Re: ML350 G5 Disk Failure


Thanks Pinnacle CS. I checked both supplies against the Customer Advisory and both are good. I installed hotfix 932755 and will beat the snot out of the system and reboot 50 times before I go into production. The few reboots I've done since the hotfix have been clear of 1792's, although I have not done a lot of I/O on the system. Please do let me know how testing goes with your new G5 as well. Thanks again.

Scott
Advisor
Scott M. Harrison
Posts: 24
Registered: ‎01-02-2003
Message 31 of 54 (222 Views)

Re: ML350 G5 Disk Failure

Well, I spent the weekend dinking around with this and here's what I've found. If I use drivers 6.6.2.32 or 6.8.0.32, I get the intermittent 1792's. If I downgrade to 6.6.0.32, I don't. I rebooted 26 times with that driver installed and all is clean. Using the other two, I have about a 50% chance of getting the error. I have everything patched and up-to-date with the latest Smartstart and 932755.

HP sent me a new cache board based on output from the ADU, which I knew would not work. It didn't. I'm going to call them back and see what they have to say, which I'm sure will be helpful! ;)

Now I am faced with either leaving the old driver on and dealing with hangs or stops on shutdown, or putting the latest drivers on and waiting for corruption. Great choice.

Scott
Occasional Visitor
Ab Kole
Posts: 2
Registered: ‎12-19-2007
Message 32 of 54 (222 Views)

Re: ML350 G5 Disk Failure

Hi All,

We have the same problem with 5 ML350G5 servers now. Alle have SBS 2003 R2 installed and freeze now and again. We have a case witch MS and one with HP. We foud out that even witch the newest SmartStart 7.91 we have bus erros on our hard drives. Even when there is no MS OS on the server !!. HP say now (after 2 weeks of testing) that this is a known bug in firmware 1.66 of the E200i raid controller and that this will be solved in the next firmware update....

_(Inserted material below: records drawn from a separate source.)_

import Summits.CriticalPhenomena.PercolationContinuityZ3.Theorems.PercNearOneGluingNoHeavyPcintNawFreeZ4F12Defs
import HarnessLib

/-!
# PCINT lane, kernel reduced-state B2d (`nawfree`) certificate `Z4F12` (d = 4, memory τ = 12, delay kt = 4, 12932 state classes): row checks 1 (rows [0, 300))

Cell `prim-pcint`, seat `prim-pcint-1` (gen 7); memo `run/shared/lean/prim/pcint/REDUCTIONS.md` §B2d (delayed chain payments with
free-neighbour shares).  Does NOT build on p205010.  Data for `NawK.le_siteCriticalProb_of_checkRowsF` (`…PcintNawFreeMemKernelCert`):
`p = 17090/100000`, weight table `Q_k/100000`, `Q = [82910, 82910, 91055, 93944, 95423, 96322, 96925, 97359, 97685]` (`Q_k^k·100000 ≥ (100000-17090)·100000^k`, nondecreasing), `λ = 99999/100000`; Collatz–Wielandt
weights (scale 10⁹) from a power iteration, exact off-line max row ratio 0.9994858418 < λ.  Generated by work/gen6/gen_free.py
(pcint-1 gen 6; run by gen 7); the kernel re-checks every row.
-/

namespace Summit.CriticalPhenomena.PercolationContinuityZ3.Theorems.Pcint.NawFreeZ4F12

set_option maxHeartbeats 0 in
/-- Rows `[0, 50)` pass the check. [folklore] -/
theorem chk_0 : WinK.allRange (NawK.checkRowF 12 4 4 12932 17090 100000 99999 100000 NawFreeZ4F12.QL NawFreeZ4F12.syms NawFreeZ4F12.tree) 0 50 = true :=
  WinK.allRange_of_allRangeB (fuel := 8) (lo := 0) (len := 50) (by decide +kernel)

set_option maxHeartbeats 0 in
/-- Rows `[50, 100)` pass the check. [folklore] -/
theorem chk_50 : WinK.allRange (NawK.checkRowF 12 4 4 12932 17090 100000 99999 100000 NawFreeZ4F12.QL NawFreeZ4F12.syms NawFreeZ4F12.tree) 50 100 = true :=
  WinK.allRange_of_allRangeB (fuel := 8) (lo := 50) (len := 50) (by decide +kernel)

set_option maxHeartbeats 0 in
/-- Rows `[100, 150)` pass the check. [folklore] -/
theorem chk_100 : WinK.allRange (NawK.checkRowF 12 4 4 12932 17090 100000 99999 100000 NawFreeZ4F12.QL NawFreeZ4F12.syms NawFreeZ4F12.tree) 100 150 = true :=
  WinK.allRange_of_allRangeB (fuel := 8) (lo := 100) (len := 50) (by decide +kernel)

set_option maxHeartbeats 0 in
/-- Rows `[150, 200)` pass the check. [folklore] -/
theorem chk_150 : WinK.allRange (NawK.checkRowF 12 4 4 12932 17090 100000 99999 100000 NawFreeZ4F12.QL NawFreeZ4F12.syms NawFreeZ4F12.tree) 150 200 = true :=
  WinK.allRange_of_allRangeB (fuel := 8) (lo := 150) (len := 50) (by decide +kernel)

set_option maxHeartbeats 0 in
/-- Rows `[200, 250)` pass the check. [folklore] -/
theorem chk_200 : WinK.allRange (NawK.checkRowF 12 4 4 12932 17090 100000 99999 100000 NawFreeZ4F12.QL NawFreeZ4F12.syms NawFreeZ4F12.tree) 200 250 = true :=
  WinK.allRange_of_allRangeB (fuel := 8) (lo := 200) (len := 50) (by decide +kernel)

set_option maxHeartbeats 0 in
/-- Rows `[250, 300)` pass the check. [folklore] -/
theorem chk_250 : WinK.allRange (NawK.checkRowF 12 4 4 12932 17090 100000 99999 100000 NawFreeZ4F12.QL NawFreeZ4F12.syms NawFreeZ4F12.tree) 250 300 = true :=
  WinK.allRange_of_allRangeB (fuel := 8) (lo := 250) (len := 50) (by decide +kernel)

/-- Rows `[0, 300)` pass the check. [folklore] -/
theorem file_1 : WinK.allRange (NawK.checkRowF 12 4 4 12932 17090 100000 99999 100000 NawFreeZ4F12.QL NawFreeZ4F12.syms NawFreeZ4F12.tree) 0 300 = true := (WinK.allRange_split (WinK.allRange_split (WinK.allRange_split (WinK.allRange_split (WinK.allRange_split chk_0 chk_50) chk_100) chk_150) chk_200) chk_250)

end Summit.CriticalPhenomena.PercolationContinuityZ3.Theorems.Pcint.NawFreeZ4F12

We suggested upgrading the E200i to an P400 controller to help our customers but no can do. We have to test and test and test to sulte the HP problem. We spend over 2 weeks on hours on this problem and 4 servers are in our office waiting to be completed. Installation is posponed... Clients are not verry happy.

We see the problem with servers that have a lot of disk activity. I keep you informed if there is a solution

Advisor
fricci
Posts: 17
Registered: ‎06-25-2007
Message 33 of 54 (222 Views)

Re: ML350 G5 Disk Failure

Scott,
as you can read in my post dated september 9, 2007 you had almost the same experience I had, but it is quite funny to discover the driver that seems to be stable is 6.6.0.32 (I got this results using release 6.6.2.32).

Anyway, I can confirm that AFTER DISABLING ACCELERATOR (I suppose this means using a write-through alghoritm in "HP language"), ALL IS WORKING without problems from the end of August (but I didn't apply any new patch or driver, waiting for some "official" solution).
I am very interested in knowing if this workaround solves your issues.

After reading all this (dramatic) posts, this is my definitely thought: the E200i controller (hardware+firmware+driver) is BAD, so the best thing you can do is: DON'T BUY IT.

I am very interested in knowing if using a P400 controller is the ultimate solution as expected.

If anyone made some testing in replacing the E200i controller, please let us know.

Franco
Advisor
Scott M. Harrison
Posts: 24
Registered: ‎01-02-2003
Message 34 of 54 (222 Views)

Re: ML350 G5 Disk Failure

Franco,

I concur with your findings. Disabling the write cache does indeed stop the 1792's from occurring.

I had a follow-on issue and unfortunately cannot say what caused it, but I am suspicious of the old driver that I was using. I found the machine crashed one night, with no indication of the cause evident in any of the logs. It had corrupted data on the partitions.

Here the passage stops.